*** Opening Dataset excerpts ***

/-- **Census relation X11b-2, equality shape: `∂^{(1)}(δ̃) = ord_p(#Ш_an · ∏_{ℓ∣N} c_ℓ)`.** Same
hypotheses as `CensusX11b2.KolyvaginDivisibilityAt`; conclusion: the integer `ord_p(s · ∏_ℓ c_ℓ)` (ALL
bad primes, `c_p` included) is a natural number `k` and equals Kim's `∂^{(1)}(δ̃)` over the cyclic
Kolyvagin primes (`kuriharaPartial W p f 1`) — Kim's clause (6) in rank one COMBINED with Conjecture
1.10 and `#Ш ↦ #Ш_an`. It implies (D2) at the cyclic Kolyvagin primes
(`kuriharaDivisibleAt_of_partialOneAt`) and adds the WITNESS half "some cyclic `ℓ` has index exactly
`k`", for which the census reading is finite-level only: at `k = 0`, a unit `δ̃_ℓ` was found on 3 709 of
the 3 752 tested rows with `p ∤ #Ш_an∏c`, the 43 others (15 @3, 5 @5, 2 @7 with 3 levels; 9 @11, 12
@13 with 1–2 levels) being "all-levels-accidental candidates to re-test at more levels — listed, never
read as evidence" (X11B2-REPORT v0). EVIDENCE (same record as (D2)); CANDIDATE; NOT a theorem. Printed
antecedents: Kim 2026 Thm. 1.8 (6) (rank one: `length Ш[p^∞] = ∂^{(1)} − ∂^{(∞)}`, `p ≥ 5`, `ρ̄` onto),
Kim Conj. 1.10 (`∂^{(∞)} = ∑ ord_p c_ℓ`, OPEN), BSD (`#Ш = #Ш_an`). Nothing asserted.
[cite: Kim2022StructureSelmer, Thm. 1.9 (6) (PDF pp. 7–8), Conj. 1.10 (PDF p. 8), §1.5.1 (PDF p. 7)] -/
@[conjecture] def CensusX11b2.PartialOneAt (W : WeierstrassCurve ℚ) (p : ℕ) [Fact p.Prime] : Prop :=
  ∀ [W.IsElliptic] [W.IsGloballyMinimal], p ≠ 2 → W.HasMultiplicativeReductionAtPrime p →
    W.HasIrreducibleModPGaloisRep p → W.analyticRank = 1 →
    ∀ ⦃N : ℕ⦄ [NeZero N] (f : CuspForm (Gamma0 N) 2), IsNewformOf W f →
    (∃ u : ℚ, ‖(u : ℚ_[p])‖ = 1 ∧ W.realPeriodRat = u * plusPeriod f) →
    ∀ (s : ℚ), shaAn W = (s : ℂ) →
      ∃ k : ℕ, padicValRat p (s * W.tamagawaProduct) = k ∧ kuriharaPartial W p f 1 = k

/-! ### §2 The divisibility index: attained bounds; `∂^{(1)} = 0` iff SOME cyclic Kolyvagin prime carries a unit -/

section LevelOne

variable {W : WeierstrassCurve ℚ} [W.IsGloballyMinimal] {p : ℕ} {N : ℕ} {f : CuspForm (Gamma0 N) 2}

/-- `kuriharaDivIndex n = 0` iff `δ̃_n` is NOT divisible by `p` in `ℤ_p/I_n` (`¬ KuriharaDivisibleAt n 1`):
the index is the supremum of the `j` with `δ̃_n ∈ p^j(ℤ_p/I_n)`, a down-closed set containing `0`.
[cite: Kim2022StructureSelmer, §2.5.1 (PDF p. 13), Def. 2.13 (PDF p. 14)] -/
theorem kuriharaDivIndex_eq_zero_iff (n : ℕ) :
    kuriharaDivIndex W p f n = 0 ↔ ¬ KuriharaDivisibleAt W p f n 1 := by
  constructor
  · intro h h1
    have := le_kuriharaDivIndex_of_divisibleAt W p f h1
    rw [h] at this
    exact absurd this (by norm_num)
  · intro h1
    rw [kuriharaDivIndex]
    refine le_antisymm ?_ bot_le
    refine iSup₂_le fun j hj => ?_
    rcases Nat.eq_zero_or_pos j with rfl | hjpos
    · simp
    · exact absurd (hj.anti hjpos) h1

/-- **A natural-number lower bound on the divisibility index is attained**: `j ≤ kuriharaDivIndex n`
gives `KuriharaDivisibleAt n j` (the set of such `j` is down-closed, `KuriharaDivisibleAt.anti`, and
contains `0`). [cite: Kim2022StructureSelmer, §2.5.1 (PDF p. 13), Def. 2.13 (PDF p. 14)] -/
theorem kuriharaDivisibleAt_of_le_kuriharaDivIndex {n j : ℕ}
    (h : (j : ℕ∞) ≤ kuriharaDivIndex W p f n) : KuriharaDivisibleAt W p f n j := by
  by_contra hnot
  rcases Nat.eq_zero_or_pos j with rfl | hj
  · exact hnot (kuriharaDivisibleAt_zero W p f n)
  · -- every `j'` with `δ̃_n ∈ p^{j'}` has `j' < j`, so the index is `≤ j - 1 < j`
    have hlt : ∀ j', KuriharaDivisibleAt W p f n j' → j' ≤ j - 1 := fun j' hj' =>
      Nat.le_sub_one_of_lt (lt_of_not_ge fun hle => hnot (hj'.anti hle))
    have hle : kuriharaDivIndex W p f n ≤ ((j - 1 : ℕ) : ℕ∞) := by
      rw [kuriharaDivIndex_def]
      exact iSup₂_le fun j' hj' => by exact_mod_cast hlt j' hj'
    have : (j : ℕ∞) ≤ ((j - 1 : ℕ) : ℕ∞) := h.trans hle
    have : j ≤ j - 1 := by exact_mod_cast this
    omega

/-- **`∂^{(1)}(δ̃) = 0` iff some cyclic Kolyvagin PRIME `ℓ` has `kuriharaDivIndex ℓ = 0`** (an infimum in
`ℕ∞` vanishes iff some member does; the levels with one prime factor are the primes).
[cite: Kim2022StructureSelmer, §1.5.1 (PDF p. 7)] -/
theorem kuriharaPartial_one_eq_zero_iff :
    kuriharaPartial W p f 1 = 0 ↔
      ∃ ℓ : ℕ, ℓ.Prime ∧ IsCyclicKolyvaginLevel W p ℓ ∧ kuriharaDivIndex W p f ℓ = 0 := by
  rw [kuriharaPartial]
  constructor
  · intro h
    by_contra hne
    have hne' : ∀ ℓ : ℕ, ℓ.Prime → IsCyclicKolyvaginLevel W p ℓ → kuriharaDivIndex W p f ℓ ≠ 0 :=
      fun ℓ h1 h2 h3 => hne ⟨ℓ, h1, h2, h3⟩
    have hpos : ∀ n, IsCyclicKolyvaginLevel W p n → n.primeFactors.card = 1 →
        1 ≤ kuriharaDivIndex W p f n := by
      intro n hn hcard
      obtain ⟨ℓ, hℓ⟩ := Finset.card_eq_one.mp hcard
      have hℓp : ℓ ∈ n.primeFactors := by rw [hℓ]; exact Finset.mem_singleton_self ℓ
      have hprime : ℓ.Prime := Nat.prime_of_mem_primeFactors hℓp
      -- `n` square-free with a single prime factor: `n = ℓ`
      have hn' : n = ℓ := by
        have hsq : Squarefree n := hn.1.1
        have := Nat.prod_primeFactors_of_squarefree hsq
        rw [hℓ, Finset.prod_singleton] at this
        exact this.symm
      subst hn'
      have h0 : kuriharaDivIndex W p f n ≠ 0 := hne' n hprime hn
      exact Order.one_le_iff_ne_zero.mpr h0
    have : (1 : ℕ∞) ≤ ⨅ (n : ℕ) (_ : IsCyclicKolyvaginLevel W p n) (_ : n.primeFactors.card = 1),
        kuriharaDivIndex W p f n :=
      le_iInf fun n => le_iInf fun hn => le_iInf fun hc => hpos n hn hc
    rw [h] at this
    exact absurd this (by norm_num)
  · rintro ⟨ℓ, hprime, hcyc, h0⟩
    refine le_antisymm ?_ bot_le
    have hcard : ℓ.primeFactors.card = 1 := by
      rw [hprime.primeFactors, Finset.card_singleton]
    calc ⨅ (n : ℕ) (_ : IsCyclicKolyvaginLevel W p n) (_ : n.primeFactors.card = 1),
          kuriharaDivIndex W p f n
        ≤ kuriharaDivIndex W p f ℓ := iInf_le_of_le ℓ (iInf_le_of_le hcyc (iInf_le_of_le hcard le_rfl))
      _ = 0 := h0

/-- A cyclic Kolyvagin level with exactly one prime factor IS a Kolyvagin prime of level 1. [cite: Kim2022StructureSelmer, §1.2.2] -/
theorem isKolyvaginPrime_of_isCyclicKolyvaginLevel_of_card_eq_one {n : ℕ}
    (hn : IsCyclicKolyvaginLevel W p n) (hcard : n.primeFactors.card = 1) :
    n.Prime ∧ Kato.IsKolyvaginPrime W p 1 n := by
  obtain ⟨ℓ, hℓ⟩ := Finset.card_eq_one.mp hcard
  have hℓp : ℓ ∈ n.primeFactors := by rw [hℓ]; exact Finset.mem_singleton_self ℓ
  have hprime : ℓ.Prime := Nat.prime_of_mem_primeFactors hℓp
  have hn' : n = ℓ := by
    have := Nat.prod_primeFactors_of_squarefree hn.1.1
    rw [hℓ, Finset.prod_singleton] at this
    exact this.symm
  subst hn'
  exact ⟨hprime, hn.1.isKolyvaginPrime hprime (dvd_refl n)⟩

end LevelOne

/-! ### §3 (D2) versus the equality shape, the readings (P), and the in-print half -/

section Readings

variable {W : WeierstrassCurve ℚ} [W.IsElliptic] [W.IsGloballyMinimal] {p : ℕ} [Fact p.Prime]
  {N : ℕ} [NeZero N] {f : CuspForm (Gamma0 N) 2}

/-- **(D2) bounds `∂^{(1)}(δ̃)` from below**: under `CensusX11b2.KolyvaginDivisibilityAt W p` and its
hypotheses, `m = ord_p(#Ш_an·∏c) ≤ ∂^{(1)}(δ̃)` (every cyclic Kolyvagin prime is a Kolyvagin prime; each
has index `≥ m`; `∂^{(1)}` is their infimum). CONDITIONAL on an EVIDENCE-labelled conjecture; nothing
asserted. [cite: Kim2022StructureSelmer, Thm. 1.9 (6), Conj. 1.10, Def. 2.13] -/
theorem CensusX11b2.le_kuriharaPartial_one_of_kolyvaginDivisibilityAt
    (h : CensusX11b2.KolyvaginDivisibilityAt W p)
    (hp : p ≠ 2) (hmult : W.HasMultiplicativeReductionAtPrime p) (hirr : W.HasIrreducibleModPGaloisRep p)
    (hr : W.analyticRank = 1) (hf : IsNewformOf W f)
    (hu : ∃ u : ℚ, ‖(u : ℚ_[p])‖ = 1 ∧ W.realPeriodRat = u * plusPeriod f)
    {s : ℚ} (hs : shaAn W = (s : ℂ)) :
    ∃ m : ℕ, padicValRat p (s * W.tamagawaProduct) = m ∧ (m : ℕ∞) ≤ kuriharaPartial W p f 1 := by
  obtain ⟨m, hm, hdiv⟩ := h hp hmult hirr hr f hf hu s hs
  refine ⟨m, hm, ?_⟩
  rw [kuriharaPartial_def]
  refine le_iInf fun n => le_iInf fun hn => le_iInf fun hc => ?_
  obtain ⟨_, hKP⟩ := isKolyvaginPrime_of_isCyclicKolyvaginLevel_of_card_eq_one hn hc
  exact le_kuriharaDivIndex_of_divisibleAt W p f (hdiv n hKP)

/-- **The equality shape implies (D2) at the cyclic Kolyvagin primes**: under
`CensusX11b2.PartialOneAt W p` and its hypotheses, every cyclic Kolyvagin prime `ℓ` has
`δ̃_ℓ ∈ p^k ℤ_p/I_ℓ` for `k = ord_p(#Ш_an·∏c)` (`∂^{(1)} = k ≤ index(ℓ)`, and an attained bound,
`kuriharaDivisibleAt_of_le_kuriharaDivIndex`). CONDITIONAL; nothing asserted.
[cite: Kim2022StructureSelmer, Thm. 1.9 (6), Conj. 1.10, Def. 2.13] -/
theorem CensusX11b2.kuriharaDivisibleAt_of_partialOneAt (h : CensusX11b2.PartialOneAt W p)
    (hp : p ≠ 2) (hmult : W.HasMultiplicativeReductionAtPrime p) (hirr : W.HasIrreducibleModPGaloisRep p)
    (hr : W.analyticRank = 1) (hf : IsNewformOf W f)
    (hu : ∃ u : ℚ, ‖(u : ℚ_[p])‖ = 1 ∧ W.realPeriodRat = u * plusPeriod f)
    {s : ℚ} (hs : shaAn W = (s : ℂ)) :
    ∃ k : ℕ, padicValRat p (s * W.tamagawaProduct) = k ∧
      ∀ ℓ : ℕ, ℓ.Prime → IsCyclicKolyvaginLevel W p ℓ → KuriharaDivisibleAt W p f ℓ k := by
  obtain ⟨k, hk, hpart⟩ := h hp hmult hirr hr f hf hu s hs
  refine ⟨k, hk, fun ℓ hℓ hcyc => ?_⟩
  have hcard : ℓ.primeFactors.card = 1 := by rw [hℓ.primeFactors, Finset.card_singleton]
  have hle := kuriharaPartial_le W p f hcyc hcard
  rw [hpart] at hle
  exact kuriharaDivisibleAt_of_le_kuriharaDivIndex hle

/-- **Reading (P) of the equality shape**: under `CensusX11b2.PartialOneAt W p` and its hypotheses,
`∂^{(1)}(δ̃) = 0` (⟺ some cyclic Kolyvagin prime carries a unit Kurihara number,
`kuriharaPartial_one_eq_zero_iff`) **iff** `p ∤ #Ш_an · ∏ c_ℓ` (`ord_p = 0`). CONDITIONAL on an
EVIDENCE-labelled conjecture; nothing asserted. [cite: Kim2022StructureSelmer, Thm. 1.9 (6), Conj. 1.10] -/
theorem CensusX11b2.partialOne_eq_zero_iff_of_partialOneAt (h : CensusX11b2.PartialOneAt W p)
    (hp : p ≠ 2) (hmult : W.HasMultiplicativeReductionAtPrime p) (hirr : W.HasIrreducibleModPGaloisRep p)
    (hr : W.analyticRank = 1) (hf : IsNewformOf W f)
    (hu : ∃ u : ℚ, ‖(u : ℚ_[p])‖ = 1 ∧ W.realPeriodRat = u * plusPeriod f)
    {s : ℚ} (hs : shaAn W = (s : ℂ)) :
    kuriharaPartial W p f 1 = 0 ↔ padicValRat p (s * W.tamagawaProduct) = 0 := by
  obtain ⟨k, hk, hpart⟩ := h hp hmult hirr hr f hf hu s hs
  rw [hpart, hk]
  constructor
  · intro h0
    have : k = 0 := by exact_mod_cast h0
    simp [this]
  · intro h0
    have : (k : ℤ) = 0 := h0
    have hk0 : k = 0 := by exact_mod_cast this
    simp [hk0]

*** Closing Dataset excerpts ***

Exercise goal: Which lines in the data above contain "CuspForm"? Show each one.

Reply to the exercise:
    ∀ ⦃N : ℕ⦄ [NeZero N] (f : CuspForm (Gamma0 N) 2), IsNewformOf W f →
variable {W : WeierstrassCurve ℚ} [W.IsGloballyMinimal] {p : ℕ} {N : ℕ} {f : CuspForm (Gamma0 N) 2}
  {N : ℕ} [NeZero N] {f : CuspForm (Gamma0 N) 2}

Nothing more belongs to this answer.